Well, they should be ideally cacheable by the comment list tag for example, right?
Comment #155
BerdirOk. I've opened #2536638: Dynamic tokens don't have correct cacheability, let's see if @alexpott agrees with getting this in and then look into those special tokens.
As commented over there, if we wait a bit for that comment issue then we can improve cacheablity a lot (or add a @todo on the other issue if we don't want to wait).
Comment #157
dawehnerThere we go.I try to disagree with the testbot.
Comment #159
dawehnerOh right, we had parts of another issue included.
Comment #161
Gábor HojtsyAll the fails are "Unwanted cache tags in response: config:system.site" which seems to be bogus. Why would we not expect the front page view to have that cache tag? It uses the site name token in the view.
Comment #162
Fabianx CreditAttribution: Fabianx for Drupal Association commented#161: Yup, those look to me to be false test assumptions as we fixed things :).
Comment #163
dawehnerYeah, I simply could not merge this file at 2 am in the morning, that happens
Comment #164
Gábor HojtsyYay, back to RTBC then. As per #155 and above. Yay! This also informs the API for the other critical at #2524082: Config overrides should provide cacheability metadata, so its good to see it landing consensus.
Comment #165
effulgentsia CreditAttribution: effulgentsia at Acquia commentedI want to fix some docs as well, but first, here's some minor code cleanup.
Comment #166
effulgentsia CreditAttribution: effulgentsia at Acquia commentedSome docs cleanup. Leaving at RTBC rather than downgrading to NR, because this is a beta target and the beta might be tagged soon, but an RTBC+1 from someone, or feedback on what I got wrong, wouldn't hurt.
Comment #167
Wim Leers#165:
AFAICT you did this because
$account = $data['user']
, and we automatically take care of iterating over what's in$data
and if the values are instances ofCacheableDependencyInterface
, we add their cacheability metadata already.So: +1.
#166:
Nit: s/$bubbleable_metadata/BubbleableMetadata/
Nit: s/renderer/Renderer/
Nit: The comma after "e.g." seems wrong?
Nit: s/$bubbleable_metadata/BubbleableMetadata/
Given only tiny nits that can be fixed upon commit: RTBC+1.
Comment #168
Fabianx CreditAttribution: Fabianx for Drupal Association commented+1 to #165 and #166, the docs around the bubbleable metadata parameter have been the weakest point of the patch (in my re-review yesterday), so I am very glad to see that improved! :)
=> Still RTBC
Proposed commit message:
- alexpott, Gabort and catch had been on the original call that discussed this.

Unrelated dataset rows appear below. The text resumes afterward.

import Summits.BirchSwinnertonDyer.BirchSwinnertonDyer.Theorems.KolyvaginDepthDoorMSymbolCert817a1K
import HarnessLib

/-!
# Route `KolyvaginDepthDoor`, crux `KolyvaginDepthSupplyKN` (stmt-BirchSwinnertonDyer-22820) —
# DEPTH TABLE v28, DATA of `817a1`: piece 1/2 of the Kurihara sum at `(5, 12431)`

Helper file of the lead prover of line `levelone` (kdd-p1 g33; `--supports stmt-BirchSwinnertonDyer-22820 --as helper`);
MACHINE-WRITTEN DATA + `decide` (generator `work/py/gen817lean.py`). Kernel evaluation of `∑_{8183 ≤ k < 12431} gE817 k` (212817 continued-fraction steps, three `decide` sub-chunks). It closes nothing and BSD is NOT proved by it.

References: [CremonaAlgorithms1997] §2.2–2.5, §2.8, Table 1 (817a1); [PopaZagier2017] §4 (13); [Kim2022StructureSelmer] §1.4.3;
[MazurTateTeitelbaum1986Invent] §I.8.
-/

set_option linter.dupNamespace false
-- the packed numerals are long literals
set_option linter.style.longLine false

noncomputable section

open scoped MatrixGroups ModularForm
open CongruenceSubgroup
open Literature.NumberTheory.EllipticCurves Literature.NumberTheory.EllipticCurves.ModularForms
open Literature.NumberTheory.Automorphic.PopaZagier (coeff12 coeff12M coeff coeffN)
open Summit.BirchSwinnertonDyer.BirchSwinnertonDyer.Rank2Observatory
open Summit.BirchSwinnertonDyer.BirchSwinnertonDyer.Rank1Residual (IntModel.frobeniusTrace_eq IntModel.minimalDiscriminantInt_eq)
open Summit.BirchSwinnertonDyer.BirchSwinnertonDyer.Theorems.KolyvaginDepthDoor.MSymbolCert.Cert389a1
  (H3 H3fin support_subset_H3fin H3fin_det H3mat_nodup H3_det H3_coeff eval_map eval_append)

namespace Summit.BirchSwinnertonDyer.BirchSwinnertonDyer.Theorems.KolyvaginDepthDoor.MSymbolCert.Cert817a1

set_option maxHeartbeats 4000000 in
/-- **Piece 1 of the Kurihara sum of `817a1` at `(5, 12431)`**: `∑_{8183 ≤ k < 12431} gE817 k = 3` in `ZMod 5` (decide). [cite: Kim2022StructureSelmer, §1.4.3] -/
theorem kSumPiece1 : ((List.range' 8183 4248).map gE817).sum = ((3 : ℕ) : ZMod 5) := by
  have h0 : ((List.range' 8183 2217).map gE817).sum = ((4 : ℕ) : ZMod 5) := by decide +kernel
  have h1 : ((List.range' (8183 + 2217) 1873).map gE817).sum = ((3 : ℕ) : ZMod 5) := by decide +kernel
  have h2 : ((List.range' (8183 + (2217 + 1873)) 158).map gE817).sum = ((1 : ℕ) : ZMod 5) := by decide +kernel
  have e := zmod5_range'_map_sum_split gE817 8183 (2217 + 1873) 158 _ _ (zmod5_range'_map_sum_split gE817 8183 2217 1873 _ _ h0 h1) h2
  refine (show ((List.range' 8183 4248).map gE817).sum = ((List.range' 8183 (2217 + 1873 + 158)).map gE817).sum from rfl).trans
    (e.trans ?_)
  decide

end Summit.BirchSwinnertonDyer.BirchSwinnertonDyer.Theorems.KolyvaginDepthDoor.MSymbolCert.Cert817a1

end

- Dave Reid reviewed this as subsystem maintainer.
- I have done lots of reviews on this issue.
Comment #169
effulgentsia CreditAttribution: effulgentsia at Acquia commentedFixed #167. Checked the commit credit boxes suggested in #168.

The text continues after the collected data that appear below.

import Summits.MatrixMultiplication.MatrixMultiplication.Theorems.AbelianSTPPCensusTAStatEDefs

/-!
# T_A static certificate, range `6380 … 6779` (t*-indexed linear checker with the k-member tree at `τ = 2371/1000`): kernel evaluation, the shape checks (one-member cover, else the k-member tree), volumes `4937 … 5040`, all orders `6380 … 6779`

Cell mm-stpp (rung F-M1), tier T_A = «beat `2.371`, the record exponent (ADVXXZ'25 / DEK+26 rounded)»; checker in `AbelianSTPPCensusTAStatEDefs.lean`, table and bucket lists in `AbelianSTPPCensusTAStatEData.lean`
(pattern: theory g12's `AbelianSTPPCensusTAStatDDom*/DCk*.lean`).  `decide` with kernel reduction (standard axioms; no `native_decide`), `Elab.async false`;
consumed by `TAStatE.checkV_sound` / `TAStatE.domV_sound` / `TAStatE.m2V_sound` in the leaf `AbelianSTPPCensusLeafTA6779Closed.lean`.
WHAT THIS IS NOT: arithmetic on shape lists only; no statement about STPP families or `ω`.
-/

set_option linter.dupNamespace false
set_option autoImplicit false
set_option Elab.async false

namespace Summit.MatrixMultiplication.MatrixMultiplication.Theorems.TAStatE

set_option maxHeartbeats 0 in
/-- Check chunk: every sorted candidate shape of the volumes `4937 … 5040` passes `checkShape` on the full order range (cost units n/a: (shape, bucket) cells and tree nodes). [original] -/
theorem ck4937 : TAStatE.checkV 6380 6779 104 4937 = true := by decide +kernel

end Summit.MatrixMultiplication.MatrixMultiplication.Theorems.TAStatE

In school, I learned it as always needing a comma, but I don't know what's "right" these days, so left it alone.
Comment #170
effulgentsia CreditAttribution: effulgentsia at Acquia commentedIf someone could update the CR to reference BubbleableMetadata instead of CacheableMetadata, that would be helpful.
Comment #171
Gábor HojtsyI believe I updated it properly: https://www.drupal.org/node/2528662/revisions/view/8695782/8699842
Comment #172
Wim Leers#171: thanks! I added further clarifications: https://www.drupal.org/node/2528662/revisions/view/8699842/8699972.
Comment #173
dawehnerThank you gabor! Should we describe that the other object could also implement AttachmentsInterface?
Comment #174
Wim Leers#173: I added that, see the diff in #172.
Comment #176
effulgentsia CreditAttribution: effulgentsia at Acquia commentedPushed to 8.0.x and published the CR. Thanks all!